**WORK TO COMPLETE:**
Reproduce the records below exactly as they are written.
──────── DATA SECTION ────────
import Mathlib
import Summits.Ventures.PercRepro2.Defs
import Summits.Ventures.PercRepro2.Graph
import Summits.Ventures.PercRepro2.OneColourSwitch
import Summits.Ventures.PercRepro2.RegionHubSign
import Summits.Ventures.PercRepro2.SideSwitch
import Summits.Ventures.PercRepro2.M9NoPocketDefs
import Summits.Ventures.PercRepro2.M9GeneralDSplit
import Summits.Ventures.PercRepro2.M9GeneralDHD
import Summits.Ventures.PercRepro2.M9PocketUnitKonly
import Summits.Ventures.PercRepro2.M9PocketRSEdgeTransfer
import Summits.Ventures.PercRepro2.M9PocketRootOnlyTransfer
import Summits.Ventures.PercRepro2.M9PocketRSDTransfer
import Summits.Ventures.PercRepro2.M9PocketRSDJoin
import Summits.Ventures.PercRepro2.M9PocketRSDWorlds
import Summits.Ventures.PercRepro2.M9PocketRSDGlue

/-!
# A cluster hanging from `{r, s, d}` — the `K`-half as a sum over the cluster colourings
(blind cell PercRepro2, p3 g42, 2026-08-30; `proofs/P3-POCKETRK.md` §10⁶ (a)–(b): the
transfer identity of the type calculus)

A colouring of `G` is a colouring `ω'` of the edges off `F` glued with a colouring `τ` of `F`
(`Equiv.piEquivPiSubtypeProd`).  At the glued colouring, the `K`-only legal conditions
(`Sep ∧ DOne ∧ d ∈ K₂ ∖ M₂`) are: the OUTSIDE conditions on `ω'` — `Sep` of `G − F`, `p`, `q`
not `Y`-joined to `d`, no vertex off `L ∪ {r, s, d}` in both the `Y`-world of the three exits
and the `W`-world of `{r, s}`, `d ∉ M₂` — the ADMISSIBILITY of `τ` — `d` not `W`-joined to
`r, s` in `F`, no vertex of `L` in both worlds of the `F`-graph — and «`d` is `Y`-sourced»:
`d ∈ K₂` of `G − F` or of the `F`-graph (`konly_glue_iff_rsd`); the `W`-defect is the outside
defect or a dead end inside `F` (`wdefect_glue_iff_rsd`); `σ_pq` is that of `G − F`
(`sigma_pq_glue_eq_rsd`); and `σ_rs` is the join minus the `W`-link (`sigma_rs_glue_eq_rsd`).
Hence the `K`-half of the hub–dead-end sum is the double sum `hdK_eq_sum_rsd`.  Own work;
std axioms.
-/

namespace Summit.Ventures.PercRepro2

namespace NoPocket

open Finset Classical OneColourSwitch SideSwitch

variable {V : Type*} {E : Type*} {ends : E → Sym2 V} {p q r s d : V} {L : Set V}

section GlueSum

/-- The restriction of the glued colouring to the edges off `F` is its first component. -/
lemma restrict_glue_rsd (ω' : {e // e ∉ within ends (L ∪ {r, s, d} : Set V)} → Bool)
    (τ : {e // ¬ (e ∉ within ends (L ∪ {r, s, d} : Set V))} → Bool) :
    (fun e : {e // e ∉ within ends (L ∪ {r, s, d} : Set V)} =>
      (Equiv.piEquivPiSubtypeProd (fun e => e ∉ within ends (L ∪ {r, s, d} : Set V))
        (fun _ => Bool)).symm (ω', τ) e.1) = ω' := by
  funext e
  rw [Equiv.piEquivPiSubtypeProd_symm_apply]
  exact dif_pos e.2

/-- The restriction of the glued colouring to `F` is its second component. -/
lemma restrictF_glue_rsd (ω' : {e // e ∉ within ends (L ∪ {r, s, d} : Set V)} → Bool)
    (τ : {e // ¬ (e ∉ within ends (L ∪ {r, s, d} : Set V))} → Bool) :
    (fun e : {e // ¬ (e ∉ within ends (L ∪ {r, s, d} : Set V))} =>
      (Equiv.piEquivPiSubtypeProd (fun e => e ∉ within ends (L ∪ {r, s, d} : Set V))
        (fun _ => Bool)).symm (ω', τ) e.1) = τ := by
  funext e
  rw [Equiv.piEquivPiSubtypeProd_symm_apply]
  exact dif_neg e.2

/-- The colour flip of the restriction is the restriction of the colour flip (both ways). -/
lemma compl_restrict_glue_rsd (ω' : {e // e ∉ within ends (L ∪ {r, s, d} : Set V)} → Bool)
    (τ : {e // ¬ (e ∉ within ends (L ∪ {r, s, d} : Set V))} → Bool) :
    OneColourSwitch.compl (fun e : {e // e ∉ within ends (L ∪ {r, s, d} : Set V)} =>
      (Equiv.piEquivPiSubtypeProd (fun e => e ∉ within ends (L ∪ {r, s, d} : Set V))
        (fun _ => Bool)).symm (ω', τ) e.1) = OneColourSwitch.compl ω' := by
  rw [restrict_glue_rsd]

/-- The colour flip of the `F`-restriction is the flip of the second component. -/
lemma compl_restrictF_glue_rsd (ω' : {e // e ∉ within ends (L ∪ {r, s, d} : Set V)} → Bool)
    (τ : {e // ¬ (e ∉ within ends (L ∪ {r, s, d} : Set V))} → Bool) :
    OneColourSwitch.compl (fun e : {e // ¬ (e ∉ within ends (L ∪ {r, s, d} : Set V))} =>
      (Equiv.piEquivPiSubtypeProd (fun e => e ∉ within ends (L ∪ {r, s, d} : Set V))
        (fun _ => Bool)).symm (ω', τ) e.1) = OneColourSwitch.compl τ := by
  rw [restrictF_glue_rsd]

variable (hL : ∀ e x y, ends e = s(x, y) → x ∈ L → y ∈ L ∨ y = r ∨ y = s ∨ y = d)
  (hp : p ∉ L) (hq : q ∉ L) (hr : r ∉ L) (hs : s ∉ L) (hd : d ∉ L)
────────
**ANSWER SECTION:**
import Mathlib
import Summits.Ventures.PercRepro2.Defs
import Summits.Ventures.PercRepro2.Graph
import Summits.Ventures.PercRepro2.OneColourSwitch
import Summits.Ventures.PercRepro2.RegionHubSign
import Summits.Ventures.PercRepro2.SideSwitch
import Summits.Ventures.PercRepro2.M9NoPocketDefs
import Summits.Ventures.PercRepro2.M9GeneralDSplit
import Summits.Ventures.PercRepro2.M9GeneralDHD
import Summits.Ventures.PercRepro2.M9PocketUnitKonly
import Summits.Ventures.PercRepro2.M9PocketRSEdgeTransfer
import Summits.Ventures.PercRepro2.M9PocketRootOnlyTransfer
import Summits.Ventures.PercRepro2.M9PocketRSDTransfer
import Summits.Ventures.PercRepro2.M9PocketRSDJoin
import Summits.Ventures.PercRepro2.M9PocketRSDWorlds
import Summits.Ventures.PercRepro2.M9PocketRSDGlue

/-!
# A cluster hanging from `{r, s, d}` — the `K`-half as a sum over the cluster colourings
(blind cell PercRepro2, p3 g42, 2026-08-30; `proofs/P3-POCKETRK.md` §10⁶ (a)–(b): the
transfer identity of the type calculus)

A colouring of `G` is a colouring `ω'` of the edges off `F` glued with a colouring `τ` of `F`
(`Equiv.piEquivPiSubtypeProd`).  At the glued colouring, the `K`-only legal conditions
(`Sep ∧ DOne ∧ d ∈ K₂ ∖ M₂`) are: the OUTSIDE conditions on `ω'` — `Sep` of `G − F`, `p`, `q`
not `Y`-joined to `d`, no vertex off `L ∪ {r, s, d}` in both the `Y`-world of the three exits
and the `W`-world of `{r, s}`, `d ∉ M₂` — the ADMISSIBILITY of `τ` — `d` not `W`-joined to
`r, s` in `F`, no vertex of `L` in both worlds of the `F`-graph — and «`d` is `Y`-sourced»:
`d ∈ K₂` of `G − F` or of the `F`-graph (`konly_glue_iff_rsd`); the `W`-defect is the outside
defect or a dead end inside `F` (`wdefect_glue_iff_rsd`); `σ_pq` is that of `G − F`
(`sigma_pq_glue_eq_rsd`); and `σ_rs` is the join minus the `W`-link (`sigma_rs_glue_eq_rsd`).
Hence the `K`-half of the hub–dead-end sum is the double sum `hdK_eq_sum_rsd`.  Own work;
std axioms.
-/

namespace Summit.Ventures.PercRepro2

namespace NoPocket

open Finset Classical OneColourSwitch SideSwitch

variable {V : Type*} {E : Type*} {ends : E → Sym2 V} {p q r s d : V} {L : Set V}

section GlueSum

/-- The restriction of the glued colouring to the edges off `F` is its first component. -/
lemma restrict_glue_rsd (ω' : {e // e ∉ within ends (L ∪ {r, s, d} : Set V)} → Bool)
    (τ : {e // ¬ (e ∉ within ends (L ∪ {r, s, d} : Set V))} → Bool) :
    (fun e : {e // e ∉ within ends (L ∪ {r, s, d} : Set V)} =>
      (Equiv.piEquivPiSubtypeProd (fun e => e ∉ within ends (L ∪ {r, s, d} : Set V))
        (fun _ => Bool)).symm (ω', τ) e.1) = ω' := by
  funext e
  rw [Equiv.piEquivPiSubtypeProd_symm_apply]
  exact dif_pos e.2

/-- The restriction of the glued colouring to `F` is its second component. -/
lemma restrictF_glue_rsd (ω' : {e // e ∉ within ends (L ∪ {r, s, d} : Set V)} → Bool)
    (τ : {e // ¬ (e ∉ within ends (L ∪ {r, s, d} : Set V))} → Bool) :
    (fun e : {e // ¬ (e ∉ within ends (L ∪ {r, s, d} : Set V))} =>
      (Equiv.piEquivPiSubtypeProd (fun e => e ∉ within ends (L ∪ {r, s, d} : Set V))
        (fun _ => Bool)).symm (ω', τ) e.1) = τ := by
  funext e
  rw [Equiv.piEquivPiSubtypeProd_symm_apply]
  exact dif_neg e.2

/-- The colour flip of the restriction is the restriction of the colour flip (both ways). -/
lemma compl_restrict_glue_rsd (ω' : {e // e ∉ within ends (L ∪ {r, s, d} : Set V)} → Bool)
    (τ : {e // ¬ (e ∉ within ends (L ∪ {r, s, d} : Set V))} → Bool) :
    OneColourSwitch.compl (fun e : {e // e ∉ within ends (L ∪ {r, s, d} : Set V)} =>
      (Equiv.piEquivPiSubtypeProd (fun e => e ∉ within ends (L ∪ {r, s, d} : Set V))
        (fun _ => Bool)).symm (ω', τ) e.1) = OneColourSwitch.compl ω' := by
  rw [restrict_glue_rsd]

/-- The colour flip of the `F`-restriction is the flip of the second component. -/
lemma compl_restrictF_glue_rsd (ω' : {e // e ∉ within ends (L ∪ {r, s, d} : Set V)} → Bool)
    (τ : {e // ¬ (e ∉ within ends (L ∪ {r, s, d} : Set V))} → Bool) :
    OneColourSwitch.compl (fun e : {e // ¬ (e ∉ within ends (L ∪ {r, s, d} : Set V))} =>
      (Equiv.piEquivPiSubtypeProd (fun e => e ∉ within ends (L ∪ {r, s, d} : Set V))
        (fun _ => Bool)).symm (ω', τ) e.1) = OneColourSwitch.compl τ := by
  rw [restrictF_glue_rsd]

variable (hL : ∀ e x y, ends e = s(x, y) → x ∈ L → y ∈ L ∨ y = r ∨ y = s ∨ y = d)
  (hp : p ∉ L) (hq : q ∉ L) (hr : r ∉ L) (hs : s ∉ L) (hd : d ∉ L)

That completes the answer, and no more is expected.